Start of Block

/-
Copyright (c) 2026 the pub-hodgecm-mathlib formalisation cell (harness21).  Prover seat hodgecm-mathlib-K2Liu-p02 (g5), Track B «K2-LIT» ∕ hLiu418
#184♮, Road I v3 (LEAD F0P6-plan (g12) «M-156b∕c»); discharges flag (F2) of this seat's U4b report (the slot majorants of ★ `K2LiuLineThetaNonvanishing`
for an ARBITRARY rank-2 real frame).  2026-09-04.
-/
import Literature.NumberTheory.Automorphic.Liu2021.ThetaLiftFromLineMajorants     -- ★ the engine's CM wrappers, `TW_eq_realDiagonal`, `coe_realSubfield_ne_zero`
import Literature.NumberTheory.Automorphic.Liu2021.ThetaLiftFromLineMeets         -- ★ `lineThetaKernelDatum` (docstring target)
import HarnessLib

/-!
# K2_Liu road (hLiu418 = stmt-HodgeConjecture-24832): Weil's theta majorants for `U(diag d_V) × U(⟨a⟩)` at the LINE splitting for EVERY real
# frame of RANK TWO — no sign hypothesis ([Weil1964, n° 41 Lemme 5 ∕ Thm. 6], rank profile (J1) at every real place)

Cell `pub/hodgecm-mathlib` (D-0151), Track B, build stream 29.  ★ `Liu2021.hasThetaMajorants_lineThetaKernelDatum` discharges the binder
`hρ : HasThetaMajorants fun p Φ => pairRep L⁺ L c̄ N 1 e₁ (diagonal d_V) (J_W a) (chiSplittingLine … (T_W a) … (J_W a) …) p Φ` from SIGN FACTS on the frame
(«all but one of the `re ι₁(d_V i)` share a sign, `d_V` definite through every other complex embedding» — the real pair `U(N−1,1) × U(1)` at ONE place,
`U(N) × U(1)` elsewhere), and ★ `…_twoTwo` from the `(N−2,2)` profile.  For a frame of RANK `N = 2` NO hypothesis is needed: at every real place `v` the
real pair is `U(2) × U(1)`, `U(1,1) × U(1)` or `U(0,2) × U(1)`, and after ORIENTING the place by the sign of `re σ_v(d_V 0)` (the engine ★
`Weil1964.hasThetaMajorants_omega_pairSplitting_canonical` takes an ARBITRARY non-zero per-place scaling `cV`) the first factor has at most ONE
negative index while the line is definite — rank profile (J1) of ★ `Weil1964.nonempty_anyLeviKAKInput_of_card_le_one` («first factor of real rank `≤ 1`,
second factor compact»: ★ `LeviKAKInput.junction` ∕ `junctionCompact`).  So Weil's Lemme 5 holds in the tree for EVERY non-degenerate rank-2 real diagonal
frame and every line — the frames of socket #42F′ `sig_K2LiuFirstTermIdentityOnGenerators` (`dV : Fin 2 → L` arbitrary) and the two SLOT frames
`F₁ = dD ∘ castAdd`, `F₂ = dD ∘ natAdd = −F₁` (rank `n = 2`) of ★ `K2LiuLineThetaNonvanishing` (organ U4b), at `⟨a⟩`, `⟨(−1)·a⟩`, `⟨−a⟩`, for `μ` and `μ⁻¹`:
its seven majorant binders are ALL instances of `hasThetaMajorants_lineThetaKernelDatum_rankTwo` (after `obtain rfl : n = 2`), the doubled one of ★
`hasThetaMajorants_pairRep_dD`.

* `hasThetaMajorants_pairRep_line_rankTwo` — any compatible continuous splitting `s` of the line datum, any spelling `T_W = realDiagonal d_W`;
* `hasThetaMajorants_pairRep_chiSplittingLine_rankTwo` — at `s := chiSplittingLine … χ …`;
* `hasThetaMajorants_pairRep_chiSplittingLine_TW_rankTwo` — the T5 spelling (Gram `T_W a`, form `J_W a`, `hJW := JW_eq`);
* **`hasThetaMajorants_lineThetaKernelDatum_rankTwo`** — its instance at `χ := toHeckeCharacter L μ`, `μ` conjugate-symplectic: the literal `hρ` of ★
  `lineThetaKernelDatum L 2 e₁ dV hdV hdV0 μ hμ a hρ`, with NO sign hypothesis.

No definition, no instance, no named fact, no `sorry`; axioms ⊆ {propext, Classical.choice, Quot.sound}.  HONEST LABEL: HC_CM is proved only modulo the 7 printed
citations (2 remaining named inputs: hLiu418 = stmt-HodgeConjecture-24832, h413 = stmt-HodgeConjecture-24833) until rung 0 closes; this file re-uses the tree's proof of
Weil's Lemme 5 at one more rank profile and retires nothing (`--supports stmt-HodgeConjecture-24832` helper).

## References
* [Weil1964] A. Weil, *Sur certains groupes d'opérateurs unitaires*, Acta Math. 111 (1964), Chap. III n° 41 Lemme 5 p. 194, Thm. 6 (1) p. 193.
* [GelbartRogawski1991] S. Gelbart, J. Rogawski, Invent. Math. 105 (1991), §3.1 Prop. 3.1.1 p. 455.
* [Liu2021] Y. Liu, Camb. J. Math. 9 (2021) = arXiv:2102.11518, App. B (doubling), App. D §D.1 Steps 1–2.
* [KonnoKonno2007] T. Konno, K. Konno, Kyushu J. Math. 61 (2007), §3.1 (3.1).  [Knapp2002] Thm 7.39.  [Folland1989] §4.2 (4.24), Prop. (4.39).
-/

set_option autoImplicit false
set_option linter.dupNamespace false

noncomputable section

open NumberField NumberField.InfinitePlace IsDedekindDomain
open scoped Matrix

namespace Summit.HodgeConjecture.HodgeConjecture.Cruxes.HLiu418.K2LiuLineThetaMajorantsRankTwo

open Literature.NumberTheory.Automorphic Literature.NumberTheory.Automorphic.UnitaryGroup
open Literature.NumberTheory.Automorphic.IdeleClassGroup
open Literature.NumberTheory.Automorphic.Liu2021
open Literature.NumberTheory.Automorphic.Liu2021.Def411WeilCarriers
open Literature.NumberTheory.Automorphic.Liu2021.Def411WeilCarriersDoubling
open Literature.NumberTheory.GelbartRogawski1991 Literature.NumberTheory.GelbartRogawski1991.UnitaryDualPair
open Literature.NumberTheory.Weil1964
open Literature.NumberTheory.GaloisRepresentations (HeckeCharacter)
open Literature.RepresentationTheory.HarrisKudlaSweet1996 (IsSplittingChar)
open Literature.RepresentationTheory.Liu2021

variable (L : Type) [Field L] [NumberField L] [IsCMField L] {n' : ℕ} (e₁ : Fin 2 × Fin 1 ≃ Fin n')
  (dV : Fin 2 → L) (hdV : ∀ i, IsCMField.complexConj L (dV i) = dV i) (hdV0 : ∀ i, dV i ≠ 0)

/-! ## §1 Any compatible continuous splitting of the line datum, rank-2 frame, NO sign hypothesis -/

set_option maxHeartbeats 1600000 in
-- heartbeats: the `subst` runs through the `splittingDatum` telescope of the line datum (as in ★ `hasThetaMajorants_pairRep_line_of_signs`).
/-- **Weil's majorants for ANY compatible continuous splitting of the line datum `(U(diag d_V), U(J_W))` with `d_V : Fin 2 → L` an ARBITRARY
non-degenerate real frame** (any spelling `T_W` of the line's real Gram matrix with `T_W = realDiagonal d_W`): `(u₁, u₂) ↦ ω_ψ(s_pair(u₁, u₂))`
`HasThetaMajorants` — ★ `Weil1964.hasThetaMajorants_omega_pairSplitting_canonical` after `subst`, per-place orientation `cV v := σ_v(d_V 0)`, rank profile (J1) ★ `nonempty_anyLeviKAKInput_of_card_le_one` at every place.
[cite: Weil1964, Chap. III n° 41 Lemme 5 p. 194, Thm. 6 (1) p. 193] [cite: GelbartRogawski1991, §3.1 Prop. 3.1.1 p. 455] [cite: KonnoKonno2007, §3.1 (3.1)] -/
theorem hasThetaMajorants_pairRep_line_rankTwo (dW : Fin 1 → L) (hdW : ∀ i, IsCMField.complexConj L (dW i) = dW i)
    (hdW0 : ∀ i, dW i ≠ 0) (TW : Matrix (Fin 1) (Fin 1) ↥(maximalRealSubfield L)) (hTW : TW = realDiagonal L dW hdW)
    (hW : TW.IsSymm) (hWd : IsUnit TW.det) (JW : Matrix (Fin 1) (Fin 1) L)
    (hJW : JW = TW.map (algebraMap (↥(maximalRealSubfield L)) L))
    {s : UnitaryGroup.adelicPair (↥(maximalRealSubfield L)) L (IsCMField.complexConj L) 2 1 (Matrix.diagonal dV) JW →*
      adelicMpCont (↥(maximalRealSubfield L)) (Fin n') (adelicGram (↥(maximalRealSubfield L)) e₁ (realDiagonal L dV hdV) TW)}
    (hs : (splittingDatum (↥(maximalRealSubfield L)) L (IsCMField.complexConj L) 2 1 e₁ (Matrix.diagonal dV) JW
      (complexConj_imagUnit L) (imagUnit_ne_zero L) (imagUnit_mul_self L) (realDiagonal_isSymm L dV hdV) hW
      (isUnit_det_realDiagonal L dV hdV hdV0) hWd (realDiagonal_map L dV hdV).symm hJW).IsCompatible s)
    (hsc : Continuous s) :
    HasThetaMajorants fun
      (p : ↥(UnitaryGroup.adelic (↥(maximalRealSubfield L)) L (IsCMField.complexConj L) 2 (Matrix.diagonal dV)) ×
        ↥(UnitaryGroup.adelic (↥(maximalRealSubfield L)) L (IsCMField.complexConj L) 1 JW))
      (Φ : piSchwartzBruhat (↥(maximalRealSubfield L)) (Fin n')) =>
        pairRep (↥(maximalRealSubfield L)) L (IsCMField.complexConj L) 2 1 e₁ (Matrix.diagonal dV) JW s p Φ := by
  subst hTW
  have hV0 : ∀ (v : {v : InfinitePlace ↥(maximalRealSubfield L) // v.IsReal}) i, embedding_of_isReal v.2 (cmRealVec L dV hdV i) ≠ 0 :=
    fun v i => (map_ne_zero _).2 fun h => hdV0 i (congrArg Subtype.val h)
  have hW0 : ∀ (v : {v : InfinitePlace ↥(maximalRealSubfield L) // v.IsReal}) j, embedding_of_isReal v.2 (cmRealVec L dW hdW j) ≠ 0 :=
    fun v j => (map_ne_zero _).2 fun h => hdW0 j (congrArg Subtype.val h)
  refine hasThetaMajorants_omega_pairSplitting_canonical L (IsCMField.complexConj L) 2 1 e₁ (cmRealVec L dV hdV) (cmRealVec L dW hdW)
    (realDiagonal_map L dV hdV).symm hJW (complexConj_imagUnit L) (imagUnit_ne_zero L) (imagUnit_mul_self L)
    (realDiagonal_isSymm L dV hdV) hW (IsCMField.complexConj_ne_one L) (cmPlaceOver L) (cmPlaceOver_smul L) (cmPlaceOver_comap L)
    (fun v => embedding_of_isReal v.2 (cmRealVec L dV hdV 0)) (fun v => hV0 v 0) (isUnit_det_realDiagonal L dV hdV hdV0) hWd
    (fun v => ?_) hs hsc
  -- rank profile (J1) at the real place `v`, oriented by `σ_v(d_V 0)`: the index `0` of the first factor is positive (`σ_v(d_V 0)∕σ_v(d_V 0) = 1`),
  -- so at most the index `1` is negative (real rank `≤ 1`); the line's single sign makes one of `PosIdx ∕ NegIdx` empty (compact second factor).
  have hx : ∀ i : Fin 2, i ≠ 1 →
      0 < placeSignVec (cmRealVec L dV hdV) (fun v => embedding_of_isReal v.2 (cmRealVec L dV hdV 0)) v i := by
    intro i hi
    have hi0 : i = 0 := by
      rcases Fin.exists_fin_two.mp ⟨i, rfl⟩ with h | h
      · exact h
      · exact absurd h hi
    subst hi0
    show 0 < embedding_of_isReal v.2 (cmRealVec L dV hdV 0) / embedding_of_isReal v.2 (cmRealVec L dV hdV 0)
    rw [div_self (hV0 v 0)]
    exact one_pos
  have hy0 : placeSignVec (cmRealVec L dW hdW) (fun v =>
      ((cmPlaceOver L v).1.embedding (imagUnit L)).im /
        embedding_of_isReal v.2 (cmRealVec L dV hdV 0)) v 0 ≠ 0 :=
    div_ne_zero (hW0 v 0) (div_ne_zero (im_embedding_cmPlaceOver_imagUnit_ne_zero L v) (hV0 v 0))
  refine nonempty_anyLeviKAKInput_of_card_le_one (card_negIdx_le_one 1 hx) ?_
  rcases lt_or_gt_of_ne hy0 with h | h
  · exact Or.inl (isEmpty_posIdx fun j => by rwa [Subsingleton.elim j 0])
  · exact Or.inr (isEmpty_negIdx fun j => by rwa [Subsingleton.elim j 0])

set_option maxHeartbeats 1600000 in
/-- **Weil's majorants at the line's `χ`-SPLITTING, rank-2 frame, NO sign hypothesis** (any spelling `T_W = realDiagonal d_W`).
[cite: Weil1964, Chap. III n° 41 Lemme 5 p. 194, Thm. 6 (1) p. 193] [cite: Liu2021, App. D §D.1 Steps 1–2 (l. 5217–5219)] [cite: GelbartRogawski1991, §3.1 Prop. 3.1.1 p. 455] -/
theorem hasThetaMajorants_pairRep_chiSplittingLine_rankTwo (χ : HeckeCharacter L) (hχu : χ.IsUnitary) (hχs : IsSplittingChar L 1 χ)
    (dW : Fin 1 → L) (hdW : ∀ i, IsCMField.complexConj L (dW i) = dW i) (hdW0 : ∀ i, dW i ≠ 0)
    (TW : Matrix (Fin 1) (Fin 1) ↥(maximalRealSubfield L)) (hTW : TW = realDiagonal L dW hdW)
    (hW : TW.IsSymm) (hWd : IsUnit TW.det) (JW : Matrix (Fin 1) (Fin 1) L)
    (hJW : JW = TW.map (algebraMap (↥(maximalRealSubfield L)) L)) :
    HasThetaMajorants fun
      (p : ↥(UnitaryGroup.adelic (↥(maximalRealSubfield L)) L (IsCMField.complexConj L) 2 (Matrix.diagonal dV)) ×
        ↥(UnitaryGroup.adelic (↥(maximalRealSubfield L)) L (IsCMField.complexConj L) 1 JW))
      (Φ : piSchwartzBruhat (↥(maximalRealSubfield L)) (Fin n')) =>
        pairRep (↥(maximalRealSubfield L)) L (IsCMField.complexConj L) 2 1 e₁ (Matrix.diagonal dV) JW
          (chiSplittingLine L e₁ dV hdV hdV0 χ hχu hχs TW hWd JW hJW) p Φ :=
  hasThetaMajorants_pairRep_line_rankTwo L e₁ dV hdV hdV0 dW hdW hdW0 TW hTW hW hWd JW hJW
    (isCompatible_chiSplittingLine L e₁ dV hdV hdV0 χ hχu hχs TW hW hWd JW hJW)
    (continuous_chiSplittingLine L e₁ dV hdV hdV0 χ hχu hχs TW hWd JW hJW)

/-! ## §2 The T5 ∕ U6 spelling: Gram `T_W a = !![a]`, form `J_W a`, `hJW := JW_eq` -/

set_option maxHeartbeats 1600000 in
/-- **THE BINDER `hρ` FOR A RANK-2 FRAME, SIGN-FREE** — Weil's majorants for `pairRep … (diagonal d_V) (J_W a) (chiSplittingLine … χ … (T_W a) … (J_W a) (JW_eq …))`
for every unitary splitting character `χ`, every line `a` and EVERY non-degenerate real frame `d_V : Fin 2 → L`.
[cite: Weil1964, Chap. III n° 41 Lemme 5 p. 194, Thm. 6 (1) p. 193] [cite: Liu2021, App. D §D.1 Steps 1–2 (l. 5215–5219)] [cite: GelbartRogawski1991, §3.1 Prop. 3.1.1 p. 455] -/
theorem hasThetaMajorants_pairRep_chiSplittingLine_TW_rankTwo (χ : HeckeCharacter L) (hχu : χ.IsUnitary) (hχs : IsSplittingChar L 1 χ)
    (a : (↥(maximalRealSubfield L))ˣ) :
    HasThetaMajorants fun
      (p : ↥(UnitaryGroup.adelic (↥(maximalRealSubfield L)) L (IsCMField.complexConj L) 2 (Matrix.diagonal dV)) ×
        ↥(UnitaryGroup.adelic (↥(maximalRealSubfield L)) L (IsCMField.complexConj L) 1 (JW (↥(maximalRealSubfield L)) L a)))
      (Φ : piSchwartzBruhat (↥(maximalRealSubfield L)) (Fin n')) =>
        pairRep (↥(maximalRealSubfield L)) L (IsCMField.complexConj L) 2 1 e₁ (Matrix.diagonal dV) (JW (↥(maximalRealSubfield L)) L a)
          (chiSplittingLine L e₁ dV hdV hdV0 χ hχu hχs (TW (↥(maximalRealSubfield L)) a)
            (isUnit_det_TW (↥(maximalRealSubfield L)) a) (JW (↥(maximalRealSubfield L)) L a) (JW_eq (↥(maximalRealSubfield L)) L a)) p Φ :=
  hasThetaMajorants_pairRep_chiSplittingLine_rankTwo L e₁ dV hdV hdV0 χ hχu hχs _ (complexConj_coe_realSubfield L a)
    (coe_realSubfield_ne_zero L a) (TW (↥(maximalRealSubfield L)) a) (TW_eq_realDiagonal L a) (isSymm_TW (↥(maximalRealSubfield L)) a)
    (isUnit_det_TW (↥(maximalRealSubfield L)) a) (JW (↥(maximalRealSubfield L)) L a) (JW_eq (↥(maximalRealSubfield L)) L a)

set_option maxHeartbeats 1600000 in
/-- **the literal `hρ` of ★ `lineThetaKernelDatum L 2 e₁ dV hdV hdV0 μ hμ a hρ`, SIGN-FREE** (`χ := toHeckeCharacter L μ`, `μ` conjugate-symplectic; every
line `a`, every real frame `d_V : Fin 2 → L`) — the rank-2 slot majorants `hρA … hρn′` of ★ `K2LiuLineThetaNonvanishing` (organ U4b) at the #42F′ frame
(`n = 2`), at `⟨a⟩`, `⟨(−1)·a⟩`, `⟨−a⟩`, for `μ` and `μ⁻¹`, are all instances. [cite: Weil1964, Chap. III n° 41 Lemme 5 p. 194, Thm. 6 (1) p. 193]
[cite: Liu2021, App. D §D.1 Steps 1–2 (l. 5215–5219)] -/
theorem hasThetaMajorants_lineThetaKernelDatum_rankTwo (μ : Literature.NumberTheory.Automorphic.IdeleClassGroup L →ₜ* Circle)
    (hμ : IsConjugateSymplectic L μ) (a : (↥(maximalRealSubfield L))ˣ) :
    HasThetaMajorants fun
      (p : ↥(UnitaryGroup.adelic (↥(maximalRealSubfield L)) L (IsCMField.complexConj L) 2 (Matrix.diagonal dV)) ×
        ↥(UnitaryGroup.adelic (↥(maximalRealSubfield L)) L (IsCMField.complexConj L) 1 (JW (↥(maximalRealSubfield L)) L a)))
      (Φ : piSchwartzBruhat (↥(maximalRealSubfield L)) (Fin n')) =>
        pairRep (↥(maximalRealSubfield L)) L (IsCMField.complexConj L) 2 1 e₁ (Matrix.diagonal dV) (JW (↥(maximalRealSubfield L)) L a)
          (chiSplittingLine L e₁ dV hdV hdV0 (toHeckeCharacter L μ) (isUnitary_toHeckeCharacter L μ)
            ((isOscillatorChar_toHeckeCharacter_iff μ).mpr hμ) (TW (↥(maximalRealSubfield L)) a)
            (isUnit_det_TW (↥(maximalRealSubfield L)) a) (JW (↥(maximalRealSubfield L)) L a) (JW_eq (↥(maximalRealSubfield L)) L a)) p Φ :=
  hasThetaMajorants_pairRep_chiSplittingLine_TW_rankTwo L e₁ dV hdV hdV0 (toHeckeCharacter L μ) (isUnitary_toHeckeCharacter L μ)
    ((isOscillatorChar_toHeckeCharacter_iff μ).mpr hμ) a

end Summit.HodgeConjecture.HodgeConjecture.Cruxes.HLiu418.K2LiuLineThetaMajorantsRankTwo

end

End of Block

Exercise goal:
Starting at the top of the listing above, repeat every line exactly until the line that contains "# frame of RANK" has been repeated too.

Reply:
/-
Copyright (c) 2026 the pub-hodgecm-mathlib formalisation cell (harness21).  Prover seat hodgecm-mathlib-K2Liu-p02 (g5), Track B «K2-LIT» ∕ hLiu418
#184♮, Road I v3 (LEAD F0P6-plan (g12) «M-156b∕c»); discharges flag (F2) of this seat's U4b report (the slot majorants of ★ `K2LiuLineThetaNonvanishing`
for an ARBITRARY rank-2 real frame).  2026-09-04.
-/
import Literature.NumberTheory.Automorphic.Liu2021.ThetaLiftFromLineMajorants     -- ★ the engine's CM wrappers, `TW_eq_realDiagonal`, `coe_realSubfield_ne_zero`
import Literature.NumberTheory.Automorphic.Liu2021.ThetaLiftFromLineMeets         -- ★ `lineThetaKernelDatum` (docstring target)
import HarnessLib

/-!
# K2_Liu road (hLiu418 = stmt-HodgeConjecture-24832): Weil's theta majorants for `U(diag d_V) × U(⟨a⟩)` at the LINE splitting for EVERY real
# frame of RANK TWO — no sign hypothesis ([Weil1964, n° 41 Lemme 5 ∕ Thm. 6], rank profile (J1) at every real place)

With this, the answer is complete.